BEGIN Entries supplied

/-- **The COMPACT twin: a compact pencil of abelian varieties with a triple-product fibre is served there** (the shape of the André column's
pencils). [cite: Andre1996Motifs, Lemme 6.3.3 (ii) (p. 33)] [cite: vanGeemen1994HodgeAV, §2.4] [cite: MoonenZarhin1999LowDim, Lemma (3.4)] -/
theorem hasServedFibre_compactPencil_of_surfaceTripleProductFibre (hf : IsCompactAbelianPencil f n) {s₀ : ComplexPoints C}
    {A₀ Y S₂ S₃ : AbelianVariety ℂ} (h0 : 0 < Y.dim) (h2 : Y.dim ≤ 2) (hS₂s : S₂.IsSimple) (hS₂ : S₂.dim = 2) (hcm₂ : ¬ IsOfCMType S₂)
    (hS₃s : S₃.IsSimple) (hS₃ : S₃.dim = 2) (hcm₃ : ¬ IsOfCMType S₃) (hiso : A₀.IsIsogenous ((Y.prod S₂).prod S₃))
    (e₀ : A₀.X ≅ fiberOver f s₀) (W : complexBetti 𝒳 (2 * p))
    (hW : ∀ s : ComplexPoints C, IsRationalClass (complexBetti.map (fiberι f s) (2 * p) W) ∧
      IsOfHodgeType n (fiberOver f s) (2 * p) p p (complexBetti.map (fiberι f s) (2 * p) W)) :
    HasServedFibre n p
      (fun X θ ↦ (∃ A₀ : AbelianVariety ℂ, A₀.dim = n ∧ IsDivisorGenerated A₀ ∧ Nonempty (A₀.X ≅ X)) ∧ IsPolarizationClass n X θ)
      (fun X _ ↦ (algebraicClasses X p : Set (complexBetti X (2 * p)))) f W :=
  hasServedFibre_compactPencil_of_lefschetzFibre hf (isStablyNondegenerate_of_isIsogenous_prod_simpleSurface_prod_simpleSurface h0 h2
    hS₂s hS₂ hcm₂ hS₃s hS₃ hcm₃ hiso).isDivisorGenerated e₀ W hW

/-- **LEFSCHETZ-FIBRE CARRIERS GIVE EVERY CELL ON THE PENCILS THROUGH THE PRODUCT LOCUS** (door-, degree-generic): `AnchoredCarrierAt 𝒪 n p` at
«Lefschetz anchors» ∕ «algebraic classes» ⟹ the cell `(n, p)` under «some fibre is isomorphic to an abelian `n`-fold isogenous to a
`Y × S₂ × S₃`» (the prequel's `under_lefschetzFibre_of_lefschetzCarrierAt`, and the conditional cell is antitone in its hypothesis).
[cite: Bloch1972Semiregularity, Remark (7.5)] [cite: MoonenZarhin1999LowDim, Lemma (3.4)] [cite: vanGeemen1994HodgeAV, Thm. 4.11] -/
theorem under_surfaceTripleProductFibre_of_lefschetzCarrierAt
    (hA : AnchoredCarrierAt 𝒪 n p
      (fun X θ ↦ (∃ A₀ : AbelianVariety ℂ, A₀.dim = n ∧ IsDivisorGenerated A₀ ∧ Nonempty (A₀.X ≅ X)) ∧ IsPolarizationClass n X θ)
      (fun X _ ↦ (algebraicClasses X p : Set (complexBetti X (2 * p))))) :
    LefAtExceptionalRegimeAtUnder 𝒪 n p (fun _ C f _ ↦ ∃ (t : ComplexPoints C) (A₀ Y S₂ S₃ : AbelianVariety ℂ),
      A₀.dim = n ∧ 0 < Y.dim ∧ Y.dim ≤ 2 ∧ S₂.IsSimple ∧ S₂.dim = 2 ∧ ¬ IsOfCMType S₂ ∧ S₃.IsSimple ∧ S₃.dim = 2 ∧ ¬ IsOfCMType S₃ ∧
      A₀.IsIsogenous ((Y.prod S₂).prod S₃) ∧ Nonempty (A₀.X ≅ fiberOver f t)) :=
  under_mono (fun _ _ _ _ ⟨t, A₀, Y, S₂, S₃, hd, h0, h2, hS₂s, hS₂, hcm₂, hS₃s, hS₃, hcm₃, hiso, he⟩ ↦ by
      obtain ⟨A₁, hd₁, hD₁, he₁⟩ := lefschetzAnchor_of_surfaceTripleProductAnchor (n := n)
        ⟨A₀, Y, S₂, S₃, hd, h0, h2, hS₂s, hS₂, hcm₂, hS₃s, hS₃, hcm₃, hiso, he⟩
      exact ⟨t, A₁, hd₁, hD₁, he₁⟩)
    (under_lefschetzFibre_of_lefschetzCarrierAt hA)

END Entries supplied
BEGIN Entries supplied

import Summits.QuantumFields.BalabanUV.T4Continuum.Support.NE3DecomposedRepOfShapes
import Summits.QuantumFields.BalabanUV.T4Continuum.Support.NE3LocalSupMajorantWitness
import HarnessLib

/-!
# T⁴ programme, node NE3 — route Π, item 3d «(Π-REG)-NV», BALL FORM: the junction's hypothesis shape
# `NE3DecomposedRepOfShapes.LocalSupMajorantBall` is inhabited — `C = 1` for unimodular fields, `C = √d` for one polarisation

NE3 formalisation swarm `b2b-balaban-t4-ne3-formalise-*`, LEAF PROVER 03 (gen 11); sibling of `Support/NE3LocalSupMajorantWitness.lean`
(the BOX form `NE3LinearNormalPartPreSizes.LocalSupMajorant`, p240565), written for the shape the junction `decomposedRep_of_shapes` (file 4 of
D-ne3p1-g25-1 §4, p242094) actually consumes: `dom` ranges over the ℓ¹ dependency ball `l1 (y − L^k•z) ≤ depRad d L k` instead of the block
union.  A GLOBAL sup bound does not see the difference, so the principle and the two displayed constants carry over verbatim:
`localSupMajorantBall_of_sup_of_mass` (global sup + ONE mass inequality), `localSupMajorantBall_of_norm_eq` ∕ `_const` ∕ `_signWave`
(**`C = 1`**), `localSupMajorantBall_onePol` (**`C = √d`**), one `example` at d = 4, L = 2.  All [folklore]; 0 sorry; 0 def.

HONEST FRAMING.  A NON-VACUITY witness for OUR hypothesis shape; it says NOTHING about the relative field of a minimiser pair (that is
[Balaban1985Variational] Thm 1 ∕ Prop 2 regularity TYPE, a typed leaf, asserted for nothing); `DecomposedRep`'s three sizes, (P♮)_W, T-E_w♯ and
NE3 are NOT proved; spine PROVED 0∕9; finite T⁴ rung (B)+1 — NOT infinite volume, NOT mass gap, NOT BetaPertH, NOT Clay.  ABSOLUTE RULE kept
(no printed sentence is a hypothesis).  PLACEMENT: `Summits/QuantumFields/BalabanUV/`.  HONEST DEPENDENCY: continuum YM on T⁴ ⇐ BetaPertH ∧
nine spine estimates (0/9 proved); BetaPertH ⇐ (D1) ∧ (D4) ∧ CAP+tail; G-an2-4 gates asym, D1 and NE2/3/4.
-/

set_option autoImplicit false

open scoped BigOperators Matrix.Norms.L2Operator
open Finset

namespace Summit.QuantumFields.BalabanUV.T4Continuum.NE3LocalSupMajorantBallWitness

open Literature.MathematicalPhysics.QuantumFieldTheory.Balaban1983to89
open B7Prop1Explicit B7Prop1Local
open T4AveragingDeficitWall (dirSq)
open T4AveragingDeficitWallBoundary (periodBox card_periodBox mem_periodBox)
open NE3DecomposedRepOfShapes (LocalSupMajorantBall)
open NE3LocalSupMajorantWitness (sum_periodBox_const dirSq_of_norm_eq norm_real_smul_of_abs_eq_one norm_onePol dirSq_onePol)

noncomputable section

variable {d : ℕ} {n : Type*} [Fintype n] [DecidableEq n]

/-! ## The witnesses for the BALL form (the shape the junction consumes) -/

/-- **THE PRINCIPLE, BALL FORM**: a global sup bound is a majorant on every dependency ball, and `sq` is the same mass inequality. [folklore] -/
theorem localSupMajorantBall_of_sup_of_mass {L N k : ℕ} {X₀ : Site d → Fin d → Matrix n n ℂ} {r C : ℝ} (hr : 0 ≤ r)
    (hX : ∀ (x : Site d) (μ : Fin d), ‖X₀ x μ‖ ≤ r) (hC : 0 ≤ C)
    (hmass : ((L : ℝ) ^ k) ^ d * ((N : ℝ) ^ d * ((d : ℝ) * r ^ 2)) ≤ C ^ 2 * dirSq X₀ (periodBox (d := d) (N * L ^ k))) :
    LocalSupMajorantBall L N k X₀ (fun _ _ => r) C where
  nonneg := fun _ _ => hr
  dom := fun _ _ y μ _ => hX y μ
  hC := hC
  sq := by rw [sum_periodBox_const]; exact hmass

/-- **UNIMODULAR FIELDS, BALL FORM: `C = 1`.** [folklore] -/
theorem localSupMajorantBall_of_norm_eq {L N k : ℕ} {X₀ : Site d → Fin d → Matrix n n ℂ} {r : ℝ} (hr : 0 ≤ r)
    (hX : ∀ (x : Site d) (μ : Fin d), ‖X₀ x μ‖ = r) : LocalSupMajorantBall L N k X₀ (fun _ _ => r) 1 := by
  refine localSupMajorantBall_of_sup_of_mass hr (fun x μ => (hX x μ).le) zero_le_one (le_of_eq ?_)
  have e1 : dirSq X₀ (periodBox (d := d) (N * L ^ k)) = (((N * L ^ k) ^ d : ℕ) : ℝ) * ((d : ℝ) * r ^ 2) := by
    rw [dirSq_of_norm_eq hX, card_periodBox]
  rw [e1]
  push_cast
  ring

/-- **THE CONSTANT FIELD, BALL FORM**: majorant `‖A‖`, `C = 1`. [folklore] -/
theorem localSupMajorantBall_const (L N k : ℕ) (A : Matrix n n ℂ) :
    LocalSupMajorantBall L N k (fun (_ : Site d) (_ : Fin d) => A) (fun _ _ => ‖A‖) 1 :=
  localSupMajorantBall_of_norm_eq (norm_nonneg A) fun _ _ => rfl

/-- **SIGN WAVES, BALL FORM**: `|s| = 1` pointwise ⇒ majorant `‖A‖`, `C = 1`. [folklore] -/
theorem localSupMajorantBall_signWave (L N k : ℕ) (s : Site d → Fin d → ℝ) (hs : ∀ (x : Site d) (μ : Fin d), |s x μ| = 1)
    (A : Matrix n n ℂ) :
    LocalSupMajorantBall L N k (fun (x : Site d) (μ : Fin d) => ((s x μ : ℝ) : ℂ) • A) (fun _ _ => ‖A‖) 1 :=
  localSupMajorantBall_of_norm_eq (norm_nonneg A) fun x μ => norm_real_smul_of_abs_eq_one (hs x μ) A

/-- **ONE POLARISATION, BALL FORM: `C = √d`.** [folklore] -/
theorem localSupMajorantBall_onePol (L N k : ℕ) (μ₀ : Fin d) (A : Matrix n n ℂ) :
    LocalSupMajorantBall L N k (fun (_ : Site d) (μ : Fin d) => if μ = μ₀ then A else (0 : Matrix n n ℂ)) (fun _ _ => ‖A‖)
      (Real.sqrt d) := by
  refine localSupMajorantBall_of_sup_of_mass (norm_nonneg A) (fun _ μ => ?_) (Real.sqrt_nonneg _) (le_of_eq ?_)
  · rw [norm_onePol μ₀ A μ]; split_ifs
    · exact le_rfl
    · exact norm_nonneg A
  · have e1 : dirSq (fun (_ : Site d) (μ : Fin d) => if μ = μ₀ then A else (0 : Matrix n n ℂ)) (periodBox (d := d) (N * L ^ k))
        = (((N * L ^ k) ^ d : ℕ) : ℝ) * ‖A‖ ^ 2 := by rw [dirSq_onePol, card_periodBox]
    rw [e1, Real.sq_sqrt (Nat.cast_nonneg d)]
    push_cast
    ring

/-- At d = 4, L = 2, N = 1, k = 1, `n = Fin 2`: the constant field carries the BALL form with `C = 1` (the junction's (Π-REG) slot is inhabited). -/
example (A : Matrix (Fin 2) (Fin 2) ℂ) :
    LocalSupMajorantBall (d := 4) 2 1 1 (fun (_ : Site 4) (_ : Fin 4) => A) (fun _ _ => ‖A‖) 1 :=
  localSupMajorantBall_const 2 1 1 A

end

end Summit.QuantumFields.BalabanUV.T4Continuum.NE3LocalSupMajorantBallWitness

END Entries supplied
BEGIN Entries supplied

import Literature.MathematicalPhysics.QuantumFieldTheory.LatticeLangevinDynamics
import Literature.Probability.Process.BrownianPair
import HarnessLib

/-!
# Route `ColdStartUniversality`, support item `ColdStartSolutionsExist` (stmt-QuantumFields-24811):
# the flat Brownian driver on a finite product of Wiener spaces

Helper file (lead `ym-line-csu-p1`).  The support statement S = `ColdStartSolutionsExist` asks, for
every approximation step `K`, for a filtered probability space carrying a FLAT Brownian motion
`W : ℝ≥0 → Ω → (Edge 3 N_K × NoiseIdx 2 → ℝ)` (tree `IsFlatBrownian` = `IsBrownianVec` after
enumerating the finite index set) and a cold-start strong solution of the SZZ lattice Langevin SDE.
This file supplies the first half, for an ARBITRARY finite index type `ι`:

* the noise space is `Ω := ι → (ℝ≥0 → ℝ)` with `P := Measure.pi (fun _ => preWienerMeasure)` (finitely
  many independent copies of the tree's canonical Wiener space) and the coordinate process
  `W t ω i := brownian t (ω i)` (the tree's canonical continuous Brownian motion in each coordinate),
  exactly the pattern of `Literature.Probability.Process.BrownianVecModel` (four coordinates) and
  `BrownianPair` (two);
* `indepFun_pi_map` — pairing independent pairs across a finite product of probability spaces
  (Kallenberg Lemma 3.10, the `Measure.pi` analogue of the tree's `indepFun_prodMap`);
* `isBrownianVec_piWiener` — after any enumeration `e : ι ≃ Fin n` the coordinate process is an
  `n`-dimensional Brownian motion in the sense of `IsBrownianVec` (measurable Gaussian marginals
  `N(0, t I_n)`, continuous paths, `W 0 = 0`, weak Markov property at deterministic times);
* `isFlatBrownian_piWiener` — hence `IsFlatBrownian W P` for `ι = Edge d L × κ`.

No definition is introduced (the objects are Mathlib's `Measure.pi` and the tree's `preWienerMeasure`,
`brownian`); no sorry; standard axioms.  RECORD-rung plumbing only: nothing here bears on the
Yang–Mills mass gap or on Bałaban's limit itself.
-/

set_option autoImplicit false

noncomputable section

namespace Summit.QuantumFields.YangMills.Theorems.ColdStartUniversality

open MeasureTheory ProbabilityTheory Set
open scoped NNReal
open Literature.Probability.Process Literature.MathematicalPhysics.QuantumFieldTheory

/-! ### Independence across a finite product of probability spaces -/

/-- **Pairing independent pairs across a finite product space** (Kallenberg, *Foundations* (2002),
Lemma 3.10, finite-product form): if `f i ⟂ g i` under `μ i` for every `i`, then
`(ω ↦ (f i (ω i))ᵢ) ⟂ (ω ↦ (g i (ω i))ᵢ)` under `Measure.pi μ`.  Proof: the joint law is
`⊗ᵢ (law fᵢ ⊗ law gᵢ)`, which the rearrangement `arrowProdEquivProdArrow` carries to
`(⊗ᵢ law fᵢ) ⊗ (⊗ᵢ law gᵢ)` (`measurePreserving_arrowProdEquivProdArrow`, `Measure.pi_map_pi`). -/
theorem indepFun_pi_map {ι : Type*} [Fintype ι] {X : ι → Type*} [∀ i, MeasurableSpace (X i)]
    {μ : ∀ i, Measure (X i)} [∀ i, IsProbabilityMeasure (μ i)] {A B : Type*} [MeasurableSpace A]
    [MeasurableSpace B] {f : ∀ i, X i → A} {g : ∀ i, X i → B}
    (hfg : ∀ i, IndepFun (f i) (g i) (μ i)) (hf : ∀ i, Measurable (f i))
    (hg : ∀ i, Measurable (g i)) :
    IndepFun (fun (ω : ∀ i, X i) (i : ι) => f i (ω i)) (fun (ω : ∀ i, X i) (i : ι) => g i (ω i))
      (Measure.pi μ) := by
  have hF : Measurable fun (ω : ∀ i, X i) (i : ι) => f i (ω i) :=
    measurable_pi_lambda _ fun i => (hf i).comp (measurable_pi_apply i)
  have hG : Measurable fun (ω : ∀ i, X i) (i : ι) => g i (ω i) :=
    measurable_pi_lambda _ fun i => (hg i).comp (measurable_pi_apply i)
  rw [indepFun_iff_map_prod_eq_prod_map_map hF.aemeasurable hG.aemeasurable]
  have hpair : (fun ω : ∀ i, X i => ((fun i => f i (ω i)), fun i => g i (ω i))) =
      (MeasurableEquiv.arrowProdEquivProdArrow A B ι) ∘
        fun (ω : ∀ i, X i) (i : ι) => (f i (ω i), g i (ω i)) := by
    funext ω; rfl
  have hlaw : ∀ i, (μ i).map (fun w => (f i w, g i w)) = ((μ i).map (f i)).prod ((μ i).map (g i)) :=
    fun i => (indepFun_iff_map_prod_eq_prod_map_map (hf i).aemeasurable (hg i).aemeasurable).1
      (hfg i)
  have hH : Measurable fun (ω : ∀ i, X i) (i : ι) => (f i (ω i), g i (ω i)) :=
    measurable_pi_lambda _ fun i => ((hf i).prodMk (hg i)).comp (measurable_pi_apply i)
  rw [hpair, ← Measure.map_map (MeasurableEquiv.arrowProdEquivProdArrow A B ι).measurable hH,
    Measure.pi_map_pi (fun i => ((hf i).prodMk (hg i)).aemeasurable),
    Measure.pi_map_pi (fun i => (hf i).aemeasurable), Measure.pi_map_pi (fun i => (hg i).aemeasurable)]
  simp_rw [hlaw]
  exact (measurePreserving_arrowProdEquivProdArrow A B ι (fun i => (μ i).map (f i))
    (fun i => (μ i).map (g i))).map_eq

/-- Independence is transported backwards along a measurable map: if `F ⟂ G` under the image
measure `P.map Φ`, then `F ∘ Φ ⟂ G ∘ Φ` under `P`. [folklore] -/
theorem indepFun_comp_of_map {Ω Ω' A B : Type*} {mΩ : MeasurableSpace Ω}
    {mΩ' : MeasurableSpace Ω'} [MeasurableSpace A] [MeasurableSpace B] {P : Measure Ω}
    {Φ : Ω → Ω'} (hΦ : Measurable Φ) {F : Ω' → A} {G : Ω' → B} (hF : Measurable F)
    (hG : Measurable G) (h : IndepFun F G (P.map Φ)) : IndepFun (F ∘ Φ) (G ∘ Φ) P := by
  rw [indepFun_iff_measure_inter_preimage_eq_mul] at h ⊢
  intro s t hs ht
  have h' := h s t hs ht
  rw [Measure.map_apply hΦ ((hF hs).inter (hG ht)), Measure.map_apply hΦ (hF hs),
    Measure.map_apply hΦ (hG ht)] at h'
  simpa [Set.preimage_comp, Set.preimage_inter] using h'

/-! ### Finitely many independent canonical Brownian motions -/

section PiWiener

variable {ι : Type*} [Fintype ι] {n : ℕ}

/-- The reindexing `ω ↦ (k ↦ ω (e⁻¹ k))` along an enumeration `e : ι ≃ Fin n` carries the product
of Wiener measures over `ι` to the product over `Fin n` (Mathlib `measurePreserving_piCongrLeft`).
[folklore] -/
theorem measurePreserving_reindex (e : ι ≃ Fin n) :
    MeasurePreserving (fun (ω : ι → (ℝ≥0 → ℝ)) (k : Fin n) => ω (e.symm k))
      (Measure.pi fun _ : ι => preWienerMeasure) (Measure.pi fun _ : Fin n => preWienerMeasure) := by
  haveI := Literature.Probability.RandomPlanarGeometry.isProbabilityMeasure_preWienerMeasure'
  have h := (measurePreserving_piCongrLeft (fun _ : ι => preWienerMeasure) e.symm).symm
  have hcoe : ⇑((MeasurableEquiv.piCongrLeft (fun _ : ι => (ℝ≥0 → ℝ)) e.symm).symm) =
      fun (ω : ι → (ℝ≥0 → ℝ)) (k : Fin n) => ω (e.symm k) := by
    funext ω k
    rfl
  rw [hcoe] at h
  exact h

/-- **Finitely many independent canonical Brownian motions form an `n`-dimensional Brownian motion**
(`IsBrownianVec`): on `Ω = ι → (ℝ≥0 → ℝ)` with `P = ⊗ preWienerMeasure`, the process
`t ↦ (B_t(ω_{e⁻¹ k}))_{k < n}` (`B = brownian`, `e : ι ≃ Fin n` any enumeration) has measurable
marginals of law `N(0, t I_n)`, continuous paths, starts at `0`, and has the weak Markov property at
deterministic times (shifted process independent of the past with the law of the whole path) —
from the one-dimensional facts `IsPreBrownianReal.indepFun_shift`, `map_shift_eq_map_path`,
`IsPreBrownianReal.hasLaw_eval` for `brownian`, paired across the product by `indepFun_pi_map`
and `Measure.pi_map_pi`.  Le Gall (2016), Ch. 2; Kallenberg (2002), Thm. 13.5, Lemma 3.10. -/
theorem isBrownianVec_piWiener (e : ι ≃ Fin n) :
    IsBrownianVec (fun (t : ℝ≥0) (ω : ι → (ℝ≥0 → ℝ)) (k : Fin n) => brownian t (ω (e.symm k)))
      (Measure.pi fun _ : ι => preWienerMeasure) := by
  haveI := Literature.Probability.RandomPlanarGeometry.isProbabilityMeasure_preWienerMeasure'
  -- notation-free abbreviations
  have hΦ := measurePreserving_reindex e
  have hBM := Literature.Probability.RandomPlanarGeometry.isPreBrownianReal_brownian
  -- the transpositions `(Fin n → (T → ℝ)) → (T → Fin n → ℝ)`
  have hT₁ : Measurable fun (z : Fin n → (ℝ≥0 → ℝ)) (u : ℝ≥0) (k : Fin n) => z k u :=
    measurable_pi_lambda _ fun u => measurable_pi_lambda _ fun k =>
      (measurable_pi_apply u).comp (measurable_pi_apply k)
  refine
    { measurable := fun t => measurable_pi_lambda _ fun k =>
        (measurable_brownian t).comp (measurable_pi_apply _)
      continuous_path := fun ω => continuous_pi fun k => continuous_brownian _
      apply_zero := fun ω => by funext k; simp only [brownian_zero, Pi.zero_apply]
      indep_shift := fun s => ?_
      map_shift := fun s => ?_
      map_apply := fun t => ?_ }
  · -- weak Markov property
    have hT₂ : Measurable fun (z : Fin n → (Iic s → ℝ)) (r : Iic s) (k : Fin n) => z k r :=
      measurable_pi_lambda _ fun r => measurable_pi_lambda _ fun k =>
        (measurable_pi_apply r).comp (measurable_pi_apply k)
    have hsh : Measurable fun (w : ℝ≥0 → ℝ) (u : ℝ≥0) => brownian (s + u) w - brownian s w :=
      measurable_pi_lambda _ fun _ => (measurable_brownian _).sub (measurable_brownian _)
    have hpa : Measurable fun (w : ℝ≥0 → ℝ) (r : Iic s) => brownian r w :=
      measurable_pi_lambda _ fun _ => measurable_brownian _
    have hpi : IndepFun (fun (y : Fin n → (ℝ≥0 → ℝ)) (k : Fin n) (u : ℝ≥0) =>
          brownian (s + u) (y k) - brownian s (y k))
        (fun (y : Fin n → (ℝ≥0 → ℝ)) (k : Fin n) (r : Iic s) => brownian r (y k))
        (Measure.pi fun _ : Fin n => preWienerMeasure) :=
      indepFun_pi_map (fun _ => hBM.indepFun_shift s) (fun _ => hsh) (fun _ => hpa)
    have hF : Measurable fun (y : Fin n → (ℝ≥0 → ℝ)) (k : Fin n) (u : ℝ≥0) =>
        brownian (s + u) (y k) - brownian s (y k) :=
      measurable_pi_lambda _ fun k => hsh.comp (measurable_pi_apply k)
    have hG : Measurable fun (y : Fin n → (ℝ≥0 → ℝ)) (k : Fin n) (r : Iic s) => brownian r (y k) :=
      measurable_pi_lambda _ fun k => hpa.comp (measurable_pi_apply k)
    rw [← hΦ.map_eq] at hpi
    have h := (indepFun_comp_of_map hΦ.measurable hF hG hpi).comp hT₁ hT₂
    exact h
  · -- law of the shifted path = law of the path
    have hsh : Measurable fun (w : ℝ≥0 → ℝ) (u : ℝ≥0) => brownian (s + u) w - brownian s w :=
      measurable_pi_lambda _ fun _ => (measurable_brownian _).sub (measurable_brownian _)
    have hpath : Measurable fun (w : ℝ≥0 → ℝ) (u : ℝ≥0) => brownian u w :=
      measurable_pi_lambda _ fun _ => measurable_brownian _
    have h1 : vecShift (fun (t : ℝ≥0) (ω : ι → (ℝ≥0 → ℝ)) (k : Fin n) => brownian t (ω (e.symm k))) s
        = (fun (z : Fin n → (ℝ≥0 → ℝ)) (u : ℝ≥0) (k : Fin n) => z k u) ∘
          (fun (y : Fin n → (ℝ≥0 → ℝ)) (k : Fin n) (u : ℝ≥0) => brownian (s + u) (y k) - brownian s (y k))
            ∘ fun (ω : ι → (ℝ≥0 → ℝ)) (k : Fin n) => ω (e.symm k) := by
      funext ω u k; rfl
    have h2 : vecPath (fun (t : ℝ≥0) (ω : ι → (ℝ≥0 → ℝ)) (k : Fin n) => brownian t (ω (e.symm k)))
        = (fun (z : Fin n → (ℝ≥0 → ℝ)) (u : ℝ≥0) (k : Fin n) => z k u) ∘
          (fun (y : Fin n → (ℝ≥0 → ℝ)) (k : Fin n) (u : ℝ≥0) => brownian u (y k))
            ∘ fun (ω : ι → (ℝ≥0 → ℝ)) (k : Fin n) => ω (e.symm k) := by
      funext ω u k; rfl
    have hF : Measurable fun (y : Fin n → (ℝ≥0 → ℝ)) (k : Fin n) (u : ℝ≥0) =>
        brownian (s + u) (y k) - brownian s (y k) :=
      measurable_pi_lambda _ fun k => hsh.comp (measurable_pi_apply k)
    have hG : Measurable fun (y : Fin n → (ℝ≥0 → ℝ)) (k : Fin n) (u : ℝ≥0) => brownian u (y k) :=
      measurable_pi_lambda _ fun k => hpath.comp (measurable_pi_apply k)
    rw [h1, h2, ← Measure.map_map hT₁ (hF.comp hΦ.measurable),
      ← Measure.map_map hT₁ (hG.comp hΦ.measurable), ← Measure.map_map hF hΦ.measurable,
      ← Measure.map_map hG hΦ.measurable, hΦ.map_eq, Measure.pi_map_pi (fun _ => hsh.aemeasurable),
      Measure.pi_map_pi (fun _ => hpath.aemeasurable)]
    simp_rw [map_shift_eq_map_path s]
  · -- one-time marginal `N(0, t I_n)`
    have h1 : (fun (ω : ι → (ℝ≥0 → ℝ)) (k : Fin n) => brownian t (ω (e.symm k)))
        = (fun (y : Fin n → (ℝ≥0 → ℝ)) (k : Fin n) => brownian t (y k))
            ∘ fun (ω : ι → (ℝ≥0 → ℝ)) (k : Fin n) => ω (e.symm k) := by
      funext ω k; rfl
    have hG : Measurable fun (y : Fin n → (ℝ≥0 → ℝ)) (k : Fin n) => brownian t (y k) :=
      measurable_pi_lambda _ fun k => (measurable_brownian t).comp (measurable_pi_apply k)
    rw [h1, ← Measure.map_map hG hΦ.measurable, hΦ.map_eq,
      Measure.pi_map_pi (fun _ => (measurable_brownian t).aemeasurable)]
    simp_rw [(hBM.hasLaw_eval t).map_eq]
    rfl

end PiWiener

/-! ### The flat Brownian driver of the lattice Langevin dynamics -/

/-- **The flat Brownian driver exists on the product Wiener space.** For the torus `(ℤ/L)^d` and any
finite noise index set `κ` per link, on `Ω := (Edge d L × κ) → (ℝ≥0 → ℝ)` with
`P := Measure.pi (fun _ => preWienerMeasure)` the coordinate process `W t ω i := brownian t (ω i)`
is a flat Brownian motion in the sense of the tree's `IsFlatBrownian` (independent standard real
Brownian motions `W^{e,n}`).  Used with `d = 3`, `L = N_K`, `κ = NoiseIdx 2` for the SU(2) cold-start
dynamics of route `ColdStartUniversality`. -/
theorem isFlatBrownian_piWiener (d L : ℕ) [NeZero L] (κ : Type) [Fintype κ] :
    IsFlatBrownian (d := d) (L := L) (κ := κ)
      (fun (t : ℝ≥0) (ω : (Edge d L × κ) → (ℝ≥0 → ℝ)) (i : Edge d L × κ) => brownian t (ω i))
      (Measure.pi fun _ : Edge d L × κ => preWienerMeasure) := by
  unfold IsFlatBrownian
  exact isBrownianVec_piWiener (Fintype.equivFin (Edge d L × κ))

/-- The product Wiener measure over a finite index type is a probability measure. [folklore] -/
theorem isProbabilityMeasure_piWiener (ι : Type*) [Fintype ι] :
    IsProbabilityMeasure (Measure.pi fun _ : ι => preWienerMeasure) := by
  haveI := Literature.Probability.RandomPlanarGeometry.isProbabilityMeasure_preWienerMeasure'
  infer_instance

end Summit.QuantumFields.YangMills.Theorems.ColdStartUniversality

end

END Entries supplied

Directions: Write down again, exactly as given, only the lines above that fall from the line with "[Balaban1985Variational] Thm 1" to the line with "NE3 are NOT", inclusive.

Solution below:
[Balaban1985Variational] Thm 1 ∕ Prop 2 regularity TYPE, a typed leaf, asserted for nothing); `DecomposedRep`'s three sizes, (P♮)_W, T-E_w♯ and
NE3 are NOT proved; spine PROVED 0∕9; finite T⁴ rung (B)+1 — NOT infinite volume, NOT mass gap, NOT BetaPertH, NOT Clay.  ABSOLUTE RULE kept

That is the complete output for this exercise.